Yes. MTP is complementary to many other optimizations including quantization (4-bit, 8-bit), KV-cache optimizations, and hardware upgrades. The best practice is to combine multiple techniques: quantize your model first (for memory and some latency gains), then apply MTP adaptation (for additional latency gains), then deploy on optimized serving infrastructure (for further improvements). These approaches address different parts of the inference pipeline and stack multiplicatively.

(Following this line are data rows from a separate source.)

/-!
# `BalabanUV.Beta.GAN24.EdgePotentialAxialGauge` — binder row G-an2-4 ∕ (CONV-C), the (S) row of RULING R-gan24p1-g27-1 B (viii), the Ward-type half (W-γ), EXIT class, jb = 0:
# **ENGINE E-leaf06-g46-1 (M1) AS A THEOREM — `Σ'_u Σ_κ ((d*d)m̃_ab) κ u·w^{(γ)}_y(e; κ,u) = −(cE∕2)·Σ'_t Σ_l 1_{B(y)}(t+e_l)·colH G₀(e) l t·((d*d)m̃_ab)_l(t)`, EVERY `a ≠ b`,
# EVERY slot `e = (ν,y′)`, EVERY label `y`, EVERY in-block root**, via the explicit COMB-FREE representative `m̂_ab = m̃_ab − dz μ` of the edge potential
# (G-an2-4 formalisation swarm → CRUX TEAM (2), seat `b2b-balaban-gan24-formalise-leaf-06` = the (γ) hand, gen 47, INTENT 2 FILE E)

NOT IN PRINT; OUR BOOKKEEPING ([folklore] BY NAME over FILE C `GaugeReadExitPairing.gaugeRead_exitPairing_gaugeWt` (the pairing with its displayed defect), FILE D
`ExitDefectContourSums.contourSum_bondSum_blockInd_eq_zero` (the defect's contour sums vanish), FILE A `CombFreeGaugeLegCharges.axProjAt_eq_self_of_comb_zero`, g46 `EdgePlaquettePotential`
(`edgePotential_apply`, `dz_resid`, `curvAdj_curv_sub_dz`, `curvAdj_curv_edgePotential`); 0 `def`, 0 cited fact, 0 `def … : Prop`, 0 sorry).  HONEST FRAMING (cell contract, verbatim):
«discharging `BetaPertH` makes Bałaban's UV stability UNCONDITIONAL — a real constructive-QFT result; it is NOT the continuum limit and NOT the Clay problem.»  HONEST DEPENDENCY (verbatim):
«continuum YM on T⁴ ⇐ BetaPertH ∧ nine spine estimates (0/9 proved); BetaPertH ⇐ (D1) ∧ (D4) ∧ CAP+tail; G-an2-4 gates asym, D1 and NE2/3/4.»
* §1 **`gaugeRead_exitPairing_of_transverse`** — NO DEFECT for every bounded `Lc`-periodic COMB-FREE `m` whose non-exit bonds carry transverse values (`m κ z = g_κ(update z κ 0)` off the
  exit face, every `κ`): FILE C's pairing with FILE D (`Π^ρ m = m`, `𝒬 n_m = 0`).
* §2 THE COMB-FREE EDGE POTENTIAL (`μ(x) := Lc⁻²·t_b(x)·(t_a(x) − r_a)`, `t_c = x_c % Lc`, `m̂_ab := m̃_ab − dz μ`, written out — no `def`): `resid_add_unitVec`,
  **`combFreeEdgePotential_apply`** (`m̂ l x = [l=a]·Lc⁻¹t_b𝟙^{exit}_a − [l=b]·(Lc⁻¹r_a𝟙^{exit}_b + Lc⁻²(t_a − r_a))`), **`combFreeEdgePotential_comb_zero`** (`a < b`: zero on the comb bonds of
  `toSite r` — a comb bond never exits; on a `b`-comb bond the lower coordinate `a` sits at the root), **`combFreeEdgePotential_transverse`** (direction `a`: `0`; direction `b`: `−Lc⁻²(t_a − r_a)`;
  else `0`), `abs_combFreeEdgePotential_le` (`≤ 2`), `combFreeEdgePotential_add_zsmul` (periodic).
* §3 **`gaugeRead_exitPairing_edgePotential_lt`** (`a < b`: §1 at `m̂_ab`, Maxwell image = that of `m̃_ab`), `curvAdj_neg_apply`, **`curvAdj_curv_edgePotential_swap`** (`(d*d)m̃_ab = −(d*d)m̃_ba`),
  **`gaugeRead_exitPairing_edgePotential`** (EVERY `a ≠ b`).
READING.  `w^{(γ)}_y(e;κ,u) = Σ'_x Σ_κ₂ (G₀∘𝒟(e)) u x (inl κ)(inl κ₂)·gaugeWt Lc y κ₂ x` is the literal (γ) read weight of `GaugeReadChargeComb` ∕ `GaugeReadChargeProfile` at jb = 0; by leaf-02
g56's `SrecExitChargeLevelZero` (exit⊗exit slot charges of the level-0 table `= −¼cE·(d*d)m_ab`, `(d*d)m̃_ab = ½(d*d)m_ab`) the left side is the exit⊗exit (γ) charge of the slot up to a
displayed scalar; the right side is ENGINE (M1)'s `R(e)` (`g⁺ = ½·1_{B(y)}(·+e)`).  With g46 INTENT 3 `EdgePotentialColumnOrthogonal.edgePotential_orthogonal_colH` ((M2): the `g⁺(e)`-part of
the (α⁺) read-vector drops out) the remaining step to `C_ab(e) = 0` at jb = 0 is the (α⁺) value form (road-P2's `WardResidualRotatedVertex*`) — not here.  Asserts NO value of any resolvent
column; NOTHING of (W-γ) ∕ (INV) ∕ (S) ∕ (Q-R) ∕ «T2Shape» ∕ (hW, hWall) discharged beyond this identity; NEVER «G-an2-4 closed» as (CONV-C); NOT D1, NOT `BetaPertH`, NOT continuum, NOT
Clay.  2026-08-22; no existing file touched.
-/

noncomputable section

How much accuracy loss occurs with multi-token prediction?

Standard MTP without Conf Adapt can reduce accuracy by 10-15% for long-form generation because predicting further-ahead tokens is fundamentally harder. However, Conf Adapt mitigates this by falling back to single-token prediction when confidence is low, achieving 97-99% of original accuracy while preserving most latency gains. The accuracy-latency trade-off is tunable per model and workload.

What types of models can be adapted for MTP?

Any language model using standard transformer architecture with next-token prediction can theoretically be adapted for MTP. This includes decoder-only models (GPT-style), encoder-decoder models, and models with various optimization techniques (Mo E, windowed attention, SSM layers). The approach requires no architectural changes, only the addition of a single special token and retraining using self-distillation, making it broadly applicable across the ecosystem.

What is the practical speedup you can expect in production?

Production speedups typically range from 1.8x to 3x depending on model size, output length, and workload characteristics. Shorter sequences see lower speedups (~1.8x) because per-forward-pass overhead dominates. Longer sequences and reasoning models see higher speedups (2.5x to 3x). With Conf Adapt tuning for your specific use case, expect 2x to 2.5x as a conservative estimate for typical production workloads.